During the last 5 -10 years the oil and gas industry has shown a growing interest for offshore and nearshore LNG liquefaction and regasification facilities as part of the LNG chain as alternatives to the traditional onshore plants. This is to a large extent driven by safety and environmental aspects as well as the need to find solutions for associated and stranded gas.

This paper primarily focus on the substructure part of such facilities and the LNG containment system. These solutions can be utilised for liquefaction plants as well as for regasification terminals as illustrated on Fig. 1.

Fig. 1 LNG Value Chain - Two offshore LNG facilities possible(AVAILABLE IN FULL PAPER)

Liquefied natural gas (LNG) is the most used method for gas transport over longer distances. A LNG chain starts at the liquefaction plant located nearby the gas production source. The LNG is transported by specialised carriers to receiving terminal(s) for regasification near the market. Developing a base load LNG chain requires an investment of several billion dollars. The need to exploit remote gas reserves is increasingly urgent as well as supplying the clean gas in a safe and environmental friendly way as close as possible to the larger consumer regions.

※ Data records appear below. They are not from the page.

/-- **`ε_{M/F₀}(v) = 1` at a place split in `M`** (`[M:F₀]` primes above `v`: every place above
`v` has residue degree `1`, `ramificationIdx_inertiaDeg_eq_one_of_ncard`). [folklore] -/
theorem quadraticSign_eq_one_of_ncard [IsGalois F₀ M] (h2 : Module.finrank F₀ M = 2)
    {v : HeightOneSpectrum (𝓞 F₀)} (h : (v.asIdeal.primesOver (𝓞 M)).ncard = 2) :
    quadraticSign M v = 1 := by
  obtain ⟨u, hu⟩ := exists_under_eq (K := M) v
  have hf := (ramificationIdx_inertiaDeg_eq_one_of_ncard v (h.trans h2.symm) u hu).2
  unfold quadraticSign
  rw [if_pos ⟨u, congrArg HeightOneSpectrum.asIdeal hu, hf⟩]

/-- `χ ψ` is unramified where `χ` and `ψ` are. [folklore] -/
theorem parity_isUnramifiedAt_mul {χ ψ : HeckeCharacter F₀} {v : HeightOneSpectrum (𝓞 F₀)}
    (hχ : χ.IsUnramifiedAt v) (hψ : ψ.IsUnramifiedAt v) : (χ * ψ).IsUnramifiedAt v := fun u ↦ by
  -- adapted from Summits/…/PicardMuOrdinaryResidualAutomorphyEvenHeckeAlgebra.lean
  have h1 := hχ u
  have h2 := hψ u
  rw [HeckeCharacter.localComponent_apply] at h1 h2 ⊢
  rw [HeckeCharacter.mul_apply, h1, h2, mul_one]

/-- `(χ ψ)(ϖ_v) = χ(ϖ_v) ψ(ϖ_v)`. [folklore] -/
theorem parity_valueAtUniformizer_mul (χ ψ : HeckeCharacter F₀) (v : HeightOneSpectrum (𝓞 F₀)) :
    (χ * ψ).valueAtUniformizer v = χ.valueAtUniformizer v * ψ.valueAtUniformizer v := by
  -- adapted from Summits/Langlands/Langlands/Theorems/QuadraticWindowHostInducedRepPackageDict.lean
  simp only [HeckeCharacter.valueAtUniformizer, HeckeCharacter.localComponent_apply,
    HeckeCharacter.mul_apply, Units.val_mul]
import Summits.CriticalPhenomena.PercolationContinuityZ3.Theorems.PercNearOneGluingNoHeavyLowerTailThetaFarRows
import Summits.CriticalPhenomena.PercolationContinuityZ3.Theorems.PercNearOneGluingNoHeavyLowerTailHubPairApexCells
import Summits.CriticalPhenomena.PercolationContinuityZ3.Theorems.PercNearOneGluingNoHeavyLowerTailApexTwoSumTools
import HarnessLib

/-!
# `NoHeavyLowerTail` (stmt-CriticalPhenomena-4575) — R1 ON EVERY Θ-GRAPH: a hub pair splitting the terminals 1|1|1 (every `q > 0`)

Support file (prover prim-gen-kcluster gen 72; `--supports stmt-CriticalPhenomena-4575`).  No definitions, no named facts, no sorries.
This is KCLUSTER-gen65 Corollary A ("a minimal counterexample to R1-RC has no hub pair `{h₁,h₂}` leaving `a, b, c` in three different
components") as a KERNEL theorem at the measure level: the Θ-identity with an arbitrary far side (`HubPairApex.r1_of_far_side`) fed with the
six far-side rows of two terminal arms in parallel (`ThetaFar.cross_row / w0_row / w1_row / wired_row`, `ApexTwoSum.r1_of_apexTwoSum` at both hubs).

SETTING.  Three edge supports on a finite vertex type: the APEX ARM `DA ∋ a` and the TERMINAL ARMS `DB ∋ b`, `DC ∋ c`, pairwise meeting only in the
hubs `h₁ ≠ h₂`; `a ∉ V(DB ∪ DC)`, `b ∉ V(DA ∪ DC)`, `c ∉ V(DA ∪ DB)`; `c ∈ cl (DB ∪ DC) b` (the far side joins the terminals, automatic for connected
arms); weights `w` vanishing off `DA ∪ (DB ∪ DC)`, `wA = w·1_{DA}`, `wY = w·1_{DAᶜ}` (far side), `wB = wY·1_{DB}`, `wC = wY·1_{DBᶜ}`.
HYPOTHESES on each terminal arm `X ∈ {B, C}` (terminal `t`; `φ_X = rcMeasureW wX q ∅`): R1 for `(h₁; t, h₂)` and for `(h₂; t, h₁)`, the FKG slack for
`(h₁; t, h₂)` (`φ_X(U_{h₂})(φ_X(U_t) + φ_X(U_{h₁}')) ≤ φ_X(T) φ_X(E)`, automatic for `q ≥ 1`), non-degeneracy `φ_X(t, h₂ ∈ C(h₁)) ≠ 0`.  NOTHING is
assumed about the apex arm.
**THEOREM** (`ThetaFar.theta_r1`): then R1 holds for `(a; b, c)` on `rcMeasureW w q ∅` with support `D = DA ∪ DB ∪ DC`, every `q > 0`;
`theta_r1_of_one_le`: for `q ≥ 1` the FKG slacks are automatic (`ApexTwoSum.fkg_slack_of_one_le`), leaving R1 at both hubs and non-degeneracy.
-/

noncomputable section

namespace Summit.CriticalPhenomena.PercolationContinuityZ3.Theorems

namespace ThetaFar

open Finset SimpleGraph Literature.Probability.Percolation Literature.Probability.Percolation.Gladkov
open Literature.Probability.Percolation.BHK2006 (weight)
open Literature.Probability.Percolation.DecisionTree (ind ind_of_mem ind_of_not_mem ind_nonneg)
open Literature.Probability.LatticeModels RefinedRowR3 ThreePointLB APL MeasureTheory
open scoped Classical

variable {V : Type*} [Fintype V]

/-- **R1 on every Θ-graph** (hub pair splitting the terminals 1|1|1; every `q > 0`; see the module docstring). [this work] -/
theorem theta_r1 {DA DB DC D : Finset (Sym2 V)} {a b c h₁ h₂ : V}
    (h12 : h₁ ≠ h₂) (ha1 : a ≠ h₁) (ha2 : a ≠ h₂) (hab : a ≠ b) (hac : a ≠ c) (hbc : b ≠ c)
    (h1b : h₁ ≠ b) (h1c : h₁ ≠ c) (h2b : h₂ ≠ b) (h2c : h₂ ≠ c)
    (hgAB : ∀ z : V, (∃ e ∈ DA, z ∈ e) → (∃ e ∈ DB, z ∈ e) → (z = h₁ ∨ z = h₂))
    (hgAC : ∀ z : V, (∃ e ∈ DA, z ∈ e) → (∃ e ∈ DC, z ∈ e) → (z = h₁ ∨ z = h₂))
    (hBC : ∀ z : V, (∃ e ∈ DB, z ∈ e) → (∃ e ∈ DC, z ∈ e) → (z = h₁ ∨ z = h₂))
    (haB : ∀ e ∈ DB, a ∉ e) (haC : ∀ e ∈ DC, a ∉ e) (hbA : ∀ e ∈ DA, b ∉ e) (hbC : ∀ e ∈ DC, b ∉ e)
    (hcA : ∀ e ∈ DA, c ∉ e) (hcB : ∀ e ∈ DB, c ∉ e) (hconn : c ∈ cl (DB ∪ DC) b)
    (hD : ∀ e, e ∈ D ↔ e ∈ DA ∨ e ∈ DB ∪ DC)
    (w wA wY wB wC : Sym2 V → unitInterval) {q : ℝ} (hq : 0 < q)
    (hw : ∀ e, e ∉ (↑DA ∪ ↑(DB ∪ DC) : Set (Sym2 V)) → (w e : ℝ) = 0)
    (hXA : ∀ e ∈ (↑DA : Set (Sym2 V)), wA e = w e) (hXA' : ∀ e ∉ (↑DA : Set (Sym2 V)), wA e = 0)
    (hY : ∀ e ∈ (↑DA : Set (Sym2 V)), wY e = 0) (hY' : ∀ e ∉ (↑DA : Set (Sym2 V)), wY e = w e)
    (hB : ∀ e ∈ (↑DB : Set (Sym2 V)), wB e = wY e) (hB' : ∀ e ∉ (↑DB : Set (Sym2 V)), wB e = 0)
    (hC : ∀ e ∈ (↑DB : Set (Sym2 V)), wC e = 0) (hC' : ∀ e ∉ (↑DB : Set (Sym2 V)), wC e = wY e)
  (hR1B : (rcMeasureW wB q ∅).real {η : BondConfig V | b ∈ cl η.toFinset h₁ ∧ h₂ ∈ cl η.toFinset h₁} * (rcMeasureW wB q ∅).real {η : BondConfig V | b ∉ cl η.toFinset h₁ ∧ h₂ ∉ cl η.toFinset h₁ ∧ Sep DB (cl η.toFinset h₁) b h₂} ≤ (rcMeasureW wB q ∅).real {η : BondConfig V | b ∈ cl η.toFinset h₁ ∧ h₂ ∉ cl η.toFinset h₁} * (rcMeasureW wB q ∅).real {η : BondConfig V | b ∉ cl η.toFinset h₁ ∧ h₂ ∈ cl η.toFinset h₁}) (hR2B : (rcMeasureW wB q ∅).real {η : BondConfig V | b ∈ cl η.toFinset h₂ ∧ h₁ ∈ cl η.toFinset h₂} * (rcMeasureW wB q ∅).real {η : BondConfig V | b ∉ cl η.toFinset h₂ ∧ h₁ ∉ cl η.toFinset h₂ ∧ Sep DB (cl η.toFinset h₂) b h₁} ≤ (rcMeasureW wB q ∅).real {η : BondConfig V | b ∈ cl η.toFinset h₂ ∧ h₁ ∉ cl η.toFinset h₂} * (rcMeasureW wB q ∅).real {η : BondConfig V | b ∉ cl η.toFinset h₂ ∧ h₁ ∈ cl η.toFinset h₂})
  (hFB : (rcMeasureW wB q ∅).real {η : BondConfig V | b ∉ cl η.toFinset h₁ ∧ h₂ ∈ cl η.toFinset h₁} * ((rcMeasureW wB q ∅).real {η : BondConfig V | b ∈ cl η.toFinset h₁ ∧ h₂ ∉ cl η.toFinset h₁} + (rcMeasureW wB q ∅).real {η : BondConfig V | b ∉ cl η.toFinset h₁ ∧ h₂ ∉ cl η.toFinset h₁ ∧ h₂ ∈ cl η.toFinset b}) ≤ (rcMeasureW wB q ∅).real {η : BondConfig V | b ∈ cl η.toFinset h₁ ∧ h₂ ∈ cl η.toFinset h₁} * (rcMeasureW wB q ∅).real {η : BondConfig V | b ∉ cl η.toFinset h₁ ∧ h₂ ∉ cl η.toFinset h₁ ∧ h₂ ∉ cl η.toFinset b}) (hAB : (rcMeasureW wB q ∅).real {η : BondConfig V | b ∈ cl η.toFinset h₁ ∧ h₂ ∈ cl η.toFinset h₁} ≠ 0)
  (hR1C : (rcMeasureW wC q ∅).real {η : BondConfig V | c ∈ cl η.toFinset h₁ ∧ h₂ ∈ cl η.toFinset h₁} * (rcMeasureW wC q ∅).real {η : BondConfig V | c ∉ cl η.toFinset h₁ ∧ h₂ ∉ cl η.toFinset h₁ ∧ Sep DC (cl η.toFinset h₁) c h₂} ≤ (rcMeasureW wC q ∅).real {η : BondConfig V | c ∈ cl η.toFinset h₁ ∧ h₂ ∉ cl η.toFinset h₁} * (rcMeasureW wC q ∅).real {η : BondConfig V | c ∉ cl η.toFinset h₁ ∧ h₂ ∈ cl η.toFinset h₁}) (hR2C : (rcMeasureW wC q ∅).real {η : BondConfig V | c ∈ cl η.toFinset h₂ ∧ h₁ ∈ cl η.toFinset h₂} * (rcMeasureW wC q ∅).real {η : BondConfig V | c ∉ cl η.toFinset h₂ ∧ h₁ ∉ cl η.toFinset h₂ ∧ Sep DC (cl η.toFinset h₂) c h₁} ≤ (rcMeasureW wC q ∅).real {η : BondConfig V | c ∈ cl η.toFinset h₂ ∧ h₁ ∉ cl η.toFinset h₂} * (rcMeasureW wC q ∅).real {η : BondConfig V | c ∉ cl η.toFinset h₂ ∧ h₁ ∈ cl η.toFinset h₂})
  (hFC : (rcMeasureW wC q ∅).real {η : BondConfig V | c ∉ cl η.toFinset h₁ ∧ h₂ ∈ cl η.toFinset h₁} * ((rcMeasureW wC q ∅).real {η : BondConfig V | c ∈ cl η.toFinset h₁ ∧ h₂ ∉ cl η.toFinset h₁} + (rcMeasureW wC q ∅).real {η : BondConfig V | c ∉ cl η.toFinset h₁ ∧ h₂ ∉ cl η.toFinset h₁ ∧ h₂ ∈ cl η.toFinset c}) ≤ (rcMeasureW wC q ∅).real {η : BondConfig V | c ∈ cl η.toFinset h₁ ∧ h₂ ∈ cl η.toFinset h₁} * (rcMeasureW wC q ∅).real {η : BondConfig V | c ∉ cl η.toFinset h₁ ∧ h₂ ∉ cl η.toFinset h₁ ∧ h₂ ∉ cl η.toFinset c}) (hAC : (rcMeasureW wC q ∅).real {η : BondConfig V | c ∈ cl η.toFinset h₁ ∧ h₂ ∈ cl η.toFinset h₁} ≠ 0) :
    (rcMeasureW w q ∅).real {η : BondConfig V | b ∈ cl η.toFinset a ∧ c ∈ cl η.toFinset a} * (rcMeasureW w q ∅).real {η : BondConfig V | b ∉ cl η.toFinset a ∧ c ∉ cl η.toFinset a ∧ Sep D (cl η.toFinset a) b c} ≤ (rcMeasureW w q ∅).real {η : BondConfig V | b ∈ cl η.toFinset a ∧ c ∉ cl η.toFinset a} * (rcMeasureW w q ∅).real {η : BondConfig V | b ∉ cl η.toFinset a ∧ c ∈ cl η.toFinset a} := by
  -- the far side's weights vanish off `DB ∪ DC`
  have hwY : ∀ e, e ∉ (↑DB ∪ ↑DC : Set (Sym2 V)) → (wY e : ℝ) = 0 := by
    intro e he
    by_cases heA : e ∈ (↑DA : Set (Sym2 V))
    · rw [hY e heA]; rfl
    · rw [hY' e heA]
      exact hw e (fun h => h.elim heA (fun h' => he (by rwa [Finset.coe_union] at h')))
  have hDY : ∀ e, e ∈ DB ∪ DC ↔ e ∈ DB ∨ e ∈ DC := fun e => Finset.mem_union
  have hBC' : ∀ z : V, (∃ e ∈ DB, z ∈ e) → (∃ e ∈ DC, z ∈ e) → (z = h₂ ∨ z = h₁) := fun z h1 h2 => (hBC z h1 h2).symm
  -- R1 of the far side at the two hubs (2-sum through the apex)
  have hR1 := ApexTwoSum.r1_of_apexTwoSum (a := h₁) (h := h₂) h12 h1b h1c hbc h2b h2c hBC hbC hcB hDY wY wB wC hq hwY hB hB' hC hC'
    hR1B hFB hAB hR1C hFC hAC
  have hFB2 : (rcMeasureW wB q ∅).real {η : BondConfig V | b ∉ cl η.toFinset h₂ ∧ h₁ ∈ cl η.toFinset h₂} * ((rcMeasureW wB q ∅).real {η : BondConfig V | b ∈ cl η.toFinset h₂ ∧ h₁ ∉ cl η.toFinset h₂} + (rcMeasureW wB q ∅).real {η : BondConfig V | b ∉ cl η.toFinset h₂ ∧ h₁ ∉ cl η.toFinset h₂ ∧ h₁ ∈ cl η.toFinset b}) ≤ (rcMeasureW wB q ∅).real {η : BondConfig V | b ∈ cl η.toFinset h₂ ∧ h₁ ∈ cl η.toFinset h₂} * (rcMeasureW wB q ∅).real {η : BondConfig V | b ∉ cl η.toFinset h₂ ∧ h₁ ∉ cl η.toFinset h₂ ∧ h₁ ∉ cl η.toFinset b} := by
    rw [← cellB_symm b h₁ h₂, ← cellA_symm b h₁ h₂, ← cellE_symm b h₁ h₂, ← cellD_symm b h₁ h₂, ← cellC_symm b h₁ h₂, add_comm]
    exact hFB
  have hFC2 : (rcMeasureW wC q ∅).real {η : BondConfig V | c ∉ cl η.toFinset h₂ ∧ h₁ ∈ cl η.toFinset h₂} * ((rcMeasureW wC q ∅).real {η : BondConfig V | c ∈ cl η.toFinset h₂ ∧ h₁ ∉ cl η.toFinset h₂} + (rcMeasureW wC q ∅).real {η : BondConfig V | c ∉ cl η.toFinset h₂ ∧ h₁ ∉ cl η.toFinset h₂ ∧ h₁ ∈ cl η.toFinset c}) ≤ (rcMeasureW wC q ∅).real {η : BondConfig V | c ∈ cl η.toFinset h₂ ∧ h₁ ∈ cl η.toFinset h₂} * (rcMeasureW wC q ∅).real {η : BondConfig V | c ∉ cl η.toFinset h₂ ∧ h₁ ∉ cl η.toFinset h₂ ∧ h₁ ∉ cl η.toFinset c} := by
    rw [← cellB_symm c h₁ h₂, ← cellA_symm c h₁ h₂, ← cellE_symm c h₁ h₂, ← cellD_symm c h₁ h₂, ← cellC_symm c h₁ h₂, add_comm]
    exact hFC
  have hAB2 : (rcMeasureW wB q ∅).real {η : BondConfig V | b ∈ cl η.toFinset h₂ ∧ h₁ ∈ cl η.toFinset h₂} ≠ 0 := by rw [← cellA_symm b h₁ h₂]; exact hAB
  have hAC2 : (rcMeasureW wC q ∅).real {η : BondConfig V | c ∈ cl η.toFinset h₂ ∧ h₁ ∈ cl η.toFinset h₂} ≠ 0 := by rw [← cellA_symm c h₁ h₂]; exact hAC
  have hR2 := ApexTwoSum.r1_of_apexTwoSum (a := h₂) (h := h₁) h12.symm h2b h2c hbc h1b h1c hBC' hbC hcB hDY wY wB wC hq hwY hB hB' hC hC'
    hR2B hFB2 hAB2 hR2C hFC2 hAC2
  have hRw := wired_row h1b h1c hbc h2b h2c hBC hbC hcB wY wB wC hq hwY hB hB' hC hC'
  have hCR := cross_row h12 h1b h1c hbc h2b h2c hBC hbC hcB wY wB wC hq hwY hB hB' hC hC' hR1B hR2B hFB hAB hR1C hR2C hFC hAC
  have hW0 := w0_row h12 h1b h1c hbc h2b h2c hBC hbC hcB wY wB wC hq hwY hB hB' hC hC' hR1B hR2B hFB hAB hR1C hR2C hFC hAC
  have hW1 := w1_row h12 h1b h1c hbc h2b h2c hBC hbC hcB wY wB wC hq hwY hB hB' hC hC' hR1B hR2B hFB hAB hR1C hR2C hFC hAC
  -- the Θ-identity with the far side `DB ∪ DC`
  refine HubPairApex.r1_of_far_side (DA := DA) (DY := DB ∪ DC) h12 ha1 ha2 hab hac ?_ ?_ ?_ ?_ hconn hD w wA wY hq ?_ hXA hXA' hY hY'
    hR1 hR2 hRw hW0 hW1 hCR
  · rintro z hzA ⟨e, he, hze⟩
    rcases Finset.mem_union.1 he with he | he
    · exact hgAB z hzA ⟨e, he, hze⟩
    · exact hgAC z hzA ⟨e, he, hze⟩
  · intro e he
    rcases Finset.mem_union.1 he with he | he
    · exact haB e he
    · exact haC e he
  · exact fun e he hbe => absurd hbe (hbA e he)
  · exact fun e he hce => absurd hce (hcA e he)
  · intro e he
    exact hw e (by rwa [Finset.coe_union] at he ⊢)

/-- **R1 on every Θ-graph, `q ≥ 1`**: the FKG slacks are automatic, so only R1 at both hubs and non-degeneracy of the terminal arms are needed. [this work] -/
theorem theta_r1_of_one_le {DA DB DC D : Finset (Sym2 V)} {a b c h₁ h₂ : V}
    (h12 : h₁ ≠ h₂) (ha1 : a ≠ h₁) (ha2 : a ≠ h₂) (hab : a ≠ b) (hac : a ≠ c) (hbc : b ≠ c)
    (h1b : h₁ ≠ b) (h1c : h₁ ≠ c) (h2b : h₂ ≠ b) (h2c : h₂ ≠ c)
    (hgAB : ∀ z : V, (∃ e ∈ DA, z ∈ e) → (∃ e ∈ DB, z ∈ e) → (z = h₁ ∨ z = h₂))
    (hgAC : ∀ z : V, (∃ e ∈ DA, z ∈ e) → (∃ e ∈ DC, z ∈ e) → (z = h₁ ∨ z = h₂))
    (hBC : ∀ z : V, (∃ e ∈ DB, z ∈ e) → (∃ e ∈ DC, z ∈ e) → (z = h₁ ∨ z = h₂))
    (haB : ∀ e ∈ DB, a ∉ e) (haC : ∀ e ∈ DC, a ∉ e) (hbA : ∀ e ∈ DA, b ∉ e) (hbC : ∀ e ∈ DC, b ∉ e)
    (hcA : ∀ e ∈ DA, c ∉ e) (hcB : ∀ e ∈ DB, c ∉ e) (hconn : c ∈ cl (DB ∪ DC) b)
    (hD : ∀ e, e ∈ D ↔ e ∈ DA ∨ e ∈ DB ∪ DC)
    (w wA wY wB wC : Sym2 V → unitInterval) {q : ℝ} (hq : 1 ≤ q)
    (hw : ∀ e, e ∉ (↑DA ∪ ↑(DB ∪ DC) : Set (Sym2 V)) → (w e : ℝ) = 0)
    (hXA : ∀ e ∈ (↑DA : Set (Sym2 V)), wA e = w e) (hXA' : ∀ e ∉ (↑DA : Set (Sym2 V)), wA e = 0)
    (hY : ∀ e ∈ (↑DA : Set (Sym2 V)), wY e = 0) (hY' : ∀ e ∉ (↑DA : Set (Sym2 V)), wY e = w e)
    (hB : ∀ e ∈ (↑DB : Set (Sym2 V)), wB e = wY e) (hB' : ∀ e ∉ (↑DB : Set (Sym2 V)), wB e = 0)
    (hC : ∀ e ∈ (↑DB : Set (Sym2 V)), wC e = 0) (hC' : ∀ e ∉ (↑DB : Set (Sym2 V)), wC e = wY e)
  (hR1B : (rcMeasureW wB q ∅).real {η : BondConfig V | b ∈ cl η.toFinset h₁ ∧ h₂ ∈ cl η.toFinset h₁} * (rcMeasureW wB q ∅).real {η : BondConfig V | b ∉ cl η.toFinset h₁ ∧ h₂ ∉ cl η.toFinset h₁ ∧ Sep DB (cl η.toFinset h₁) b h₂} ≤ (rcMeasureW wB q ∅).real {η : BondConfig V | b ∈ cl η.toFinset h₁ ∧ h₂ ∉ cl η.toFinset h₁} * (rcMeasureW wB q ∅).real {η : BondConfig V | b ∉ cl η.toFinset h₁ ∧ h₂ ∈ cl η.toFinset h₁}) (hR2B : (rcMeasureW wB q ∅).real {η : BondConfig V | b ∈ cl η.toFinset h₂ ∧ h₁ ∈ cl η.toFinset h₂} * (rcMeasureW wB q ∅).real {η : BondConfig V | b ∉ cl η.toFinset h₂ ∧ h₁ ∉ cl η.toFinset h₂ ∧ Sep DB (cl η.toFinset h₂) b h₁} ≤ (rcMeasureW wB q ∅).real {η : BondConfig V | b ∈ cl η.toFinset h₂ ∧ h₁ ∉ cl η.toFinset h₂} * (rcMeasureW wB q ∅).real {η : BondConfig V | b ∉ cl η.toFinset h₂ ∧ h₁ ∈ cl η.toFinset h₂}) (hAB : (rcMeasureW wB q ∅).real {η : BondConfig V | b ∈ cl η.toFinset h₁ ∧ h₂ ∈ cl η.toFinset h₁} ≠ 0)
  (hR1C : (rcMeasureW wC q ∅).real {η : BondConfig V | c ∈ cl η.toFinset h₁ ∧ h₂ ∈ cl η.toFinset h₁} * (rcMeasureW wC q ∅).real {η : BondConfig V | c ∉ cl η.toFinset h₁ ∧ h₂ ∉ cl η.toFinset h₁ ∧ Sep DC (cl η.toFinset h₁) c h₂} ≤ (rcMeasureW wC q ∅).real {η : BondConfig V | c ∈ cl η.toFinset h₁ ∧ h₂ ∉ cl η.toFinset h₁} * (rcMeasureW wC q ∅).real {η : BondConfig V | c ∉ cl η.toFinset h₁ ∧ h₂ ∈ cl η.toFinset h₁}) (hR2C : (rcMeasureW wC q ∅).real {η : BondConfig V | c ∈ cl η.toFinset h₂ ∧ h₁ ∈ cl η.toFinset h₂} * (rcMeasureW wC q ∅).real {η : BondConfig V | c ∉ cl η.toFinset h₂ ∧ h₁ ∉ cl η.toFinset h₂ ∧ Sep DC (cl η.toFinset h₂) c h₁} ≤ (rcMeasureW wC q ∅).real {η : BondConfig V | c ∈ cl η.toFinset h₂ ∧ h₁ ∉ cl η.toFinset h₂} * (rcMeasureW wC q ∅).real {η : BondConfig V | c ∉ cl η.toFinset h₂ ∧ h₁ ∈ cl η.toFinset h₂}) (hAC : (rcMeasureW wC q ∅).real {η : BondConfig V | c ∈ cl η.toFinset h₁ ∧ h₂ ∈ cl η.toFinset h₁} ≠ 0) :
    (rcMeasureW w q ∅).real {η : BondConfig V | b ∈ cl η.toFinset a ∧ c ∈ cl η.toFinset a} * (rcMeasureW w q ∅).real {η : BondConfig V | b ∉ cl η.toFinset a ∧ c ∉ cl η.toFinset a ∧ Sep D (cl η.toFinset a) b c} ≤ (rcMeasureW w q ∅).real {η : BondConfig V | b ∈ cl η.toFinset a ∧ c ∉ cl η.toFinset a} * (rcMeasureW w q ∅).real {η : BondConfig V | b ∉ cl η.toFinset a ∧ c ∈ cl η.toFinset a} :=
  theta_r1 h12 ha1 ha2 hab hac hbc h1b h1c h2b h2c hgAB hgAC hBC haB haC hbA hbC hcA hcB hconn hD w wA wY wB wC (one_pos.trans_le hq)
    hw hXA hXA' hY hY' hB hB' hC hC' hR1B hR2B (ApexTwoSum.fkg_slack_of_one_le wB hq) hAB hR1C hR2C (ApexTwoSum.fkg_slack_of_one_le wC hq) hAC

end ThetaFar

end Summit.CriticalPhenomena.PercolationContinuityZ3.Theorems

The use of high quality offshore concrete structures combined with LNG containment systems proven in the marine environment is currently being investigated for a number of applications in Europe, North America, South America, West Africa and South East Asia. The concrete material has well proven material characteristics in relation to cryogenic temperature exposures, high quality concrete used in offshore structures for more than 30 years have shown excellent durability.

Typically, the concrete structure based on a gravity based concrete box for shallow water or a floating concrete barge for deep water, is combined with an internal integrated LNG containment system offering spacious areas at the top of the concrete structure for liquefaction or re-gasification utility and loading facilities. The structures may also offer harbour protection, berthing and mooring arrangements for the LNG carrier. Some concepts are shown in Fig. 2.

Fig. 2 Offshore Concrete solutions for LNG plants and terminals(AVAILABLE IN FULL PAPER)

The facility may be built and completed to the highest degree of completion at a suitable site where infrastructure, manpower and facilities are available or can be arranged. Limited land claim or onshore areas will be exposed during operation and after use the facility can easily be decommissioned and removed for re-use or recycling.

During the last decade concrete offshore platforms have successfully been built in Norway, UK, France, Canada, Australia and the Philippines utilising local labour. Local labour force and engineers as well as local materials and facilities have been used giving a local content of 70% or more.